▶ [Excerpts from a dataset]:
++++++++

import Mathlib
import Summits.Ventures.PercRepro.TriangleCapSubBandInterval
import Summits.Ventures.PercRepro.TriangleCapSubBandStructure

/-!
# PercRepro — THE BAND ON `n` VERTICES, EXACTLY, DOWN TO ANY DEPTH: THE UNION OF THE SUB-BAND INTERVALS (p3, gen 52;
part 264)

On `ℓ + 1 + (s − t)` vertices (`2 ≤ ℓ`, `4 u₀ + 3 ≤ t`, `ℓ + u₀ + 1 ≤ t`, `2 t ≤ s`) a band value `2 j` below
`(u₀ + 1)(t − u₀ − 2)` is attained IFF `j` lies in one of the sub-band intervals `u ≤ u₀`:
`u (t − u − 1) ≤ j` and `2 j + 2 q u ≤ 2 u (t − u − 1) + u (u + 1) + (ℓ − 1) q (q + 1)` at `q = max 1 ⌊u / (ℓ − 1)⌋`
(`band_exact`) — the structure theorem of part 260 one way, the star witness (`u = 0`, part 254) and the interval
theorems of part 263 the other.  So the band on `n` vertices is, down to any depth, the union of the intervals
`[u (t − u − 1), u (t − u − 1) + W(u, ℓ)]`, `W(u, ℓ) = C(u, 2) + ℓ − 1` for `u ≤ ℓ − 1` and the balanced round-robin
value beyond.  Axioms: standard.
-/

namespace PercRepro

namespace TriangleCap

namespace C047

open Finset

/-- The tangent parameter of the sub-band `u`: `max 1 ⌊u / (ℓ − 1)⌋`. -/
def subQ (ℓ u : ℕ) : ℕ := max 1 (u / (ℓ - 1))

/-- **THE BAND ON `n` VERTICES BELOW `(u₀ + 1)(t − u₀ − 2)`, EXACTLY:** for `2 ≤ ℓ`, `4 u₀ + 3 ≤ t`, `ℓ + u₀ + 1 ≤ t`,
`2 t ≤ s` and `j < (u₀ + 1)(t − u₀ − 2)`, the band value `2 j` is attained on `ℓ + 1 + (s − t)` vertices iff for some
`u ≤ u₀`: `u (t − u − 1) ≤ j` and `2 j + 2 q u ≤ 2 u (t − u − 1) + u (u + 1) + (ℓ − 1) q (q + 1)`, `q = subQ ℓ u`. -/
theorem band_exact (ℓ s t u₀ j : ℕ) (hℓ : 2 ≤ ℓ) (ht0 : 4 * u₀ + 3 ≤ t) (hℓt : ℓ + u₀ + 1 ≤ t) (hs : 2 * t ≤ s)
    (hj : j < (u₀ + 1) * (t - u₀ - 2)) :
    (∃ (H : SimpleGraph (Fin (ℓ + 1 + (s - t)))) (_ : DecidableRel H.Adj), H.CliqueFree 3 ∧
      H.edgeFinset.card = s ∧ (∃ w, deg H w + t = s) ∧
      ∑ v, deg H v * deg H v + 2 * (t * (s - t - 1)) + 2 * j = s * (s + 1)) ↔
    ∃ u, u ≤ u₀ ∧ u * (t - u - 1) ≤ j ∧
      2 * j + 2 * (subQ ℓ u * u) ≤ 2 * (u * (t - u - 1)) + u * (u + 1) + (ℓ - 1) * (subQ ℓ u * (subQ ℓ u + 1)) := by
  constructor
  · rintro ⟨H, _, hfree, hs', ⟨w, hw⟩, hj'⟩
    rcases subband_structure_vertices ℓ s t H hfree hs' w hw (by omega) u₀ j ht0 hℓt hj' with
      ⟨u, hu, hlow, hup⟩ | hbig
    · exact ⟨u, hu, hlow, hup (subQ ℓ u) (le_max_left _ _)⟩
    · omega
  · rintro ⟨u, hu, hlow, hup⟩
    rcases Nat.eq_zero_or_pos u with rfl | hu1
    · -- the star sub-band
      unfold subQ at hup
      rw [Nat.zero_div, max_eq_left (Nat.zero_le 1)] at hup
      simp only [mul_zero, zero_mul, add_zero, zero_add] at hup
      exact starWitness ℓ s t j (by omega) hs (by omega) (by omega)
    · rcases Nat.lt_or_ge u (ℓ - 1) with hsmall | hbig
      · -- `u ≤ ℓ − 2`: the tangent bound at `q = 1`
        have hq : subQ ℓ u = 1 := by
          unfold subQ
          rw [Nat.div_eq_of_lt hsmall, max_eq_left (Nat.zero_le 1)]
        rw [hq] at hup
        apply subband_interval_small ℓ s t u j hu1 (by omega) (by omega) (by omega) hs hlow
        omega
      · -- `u ≥ ℓ − 1`: the tangent bound at `q = ⌊u / (ℓ − 1)⌋ ≥ 1`
        have hq : subQ ℓ u = u / (ℓ - 1) := by
          unfold subQ
          exact max_eq_right (Nat.div_pos hbig (by omega))
        rw [hq] at hup
        exact (subband_interval_exact ℓ s t u hℓ (by omega) (by omega) hs).2 j hlow hup

/-- **THE GAPS:** under the hypotheses of `band_exact`, a value `j` above the tops of the sub-bands `u′ ≤ u` and below
the bottom `(u + 1)(t − u − 2)` of the sub-band `u + 1` (`u + 1 ≤ u₀`) is not attained. -/
theorem band_gap (ℓ s t u₀ u j : ℕ) (hℓ : 2 ≤ ℓ) (ht0 : 4 * u₀ + 3 ≤ t) (hℓt : ℓ + u₀ + 1 ≤ t) (hs : 2 * t ≤ s)
    (hu : u + 1 ≤ u₀)
    (htop : ∀ u', u' ≤ u → 2 * (u' * (t - u' - 1)) + u' * (u' + 1) + (ℓ - 1) * (subQ ℓ u' * (subQ ℓ u' + 1)) <
      2 * j + 2 * (subQ ℓ u' * u'))
    (hbot : j < (u + 1) * (t - u - 2)) :
    ¬ ∃ (H : SimpleGraph (Fin (ℓ + 1 + (s - t)))) (_ : DecidableRel H.Adj), H.CliqueFree 3 ∧
      H.edgeFinset.card = s ∧ (∃ w, deg H w + t = s) ∧
      ∑ v, deg H v * deg H v + 2 * (t * (s - t - 1)) + 2 * j = s * (s + 1) := by
  intro h
  have hj : j < (u₀ + 1) * (t - u₀ - 2) := by
    have := subband_bottom_concave t (u₀ + 1) u (by omega) (by omega)
    have e : t - (u₀ + 1) - 1 = t - u₀ - 2 := by omega
    rw [e] at this
    omega
  obtain ⟨u', hu', hlow, hup⟩ := (band_exact ℓ s t u₀ j hℓ ht0 hℓt hs hj).mp h
  rcases Nat.lt_or_ge u u' with hlt | hle
  · have := subband_bottom_concave t u' u (by omega) (by omega)
    omega
  · have := htop u' hle
    omega

end C047

end TriangleCap

end PercRepro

++++++++

▶ [Aim of the task]: Only the number is wanted here. Please work out how many lines of the records contain "namespace".

▶ [Finished task]: 3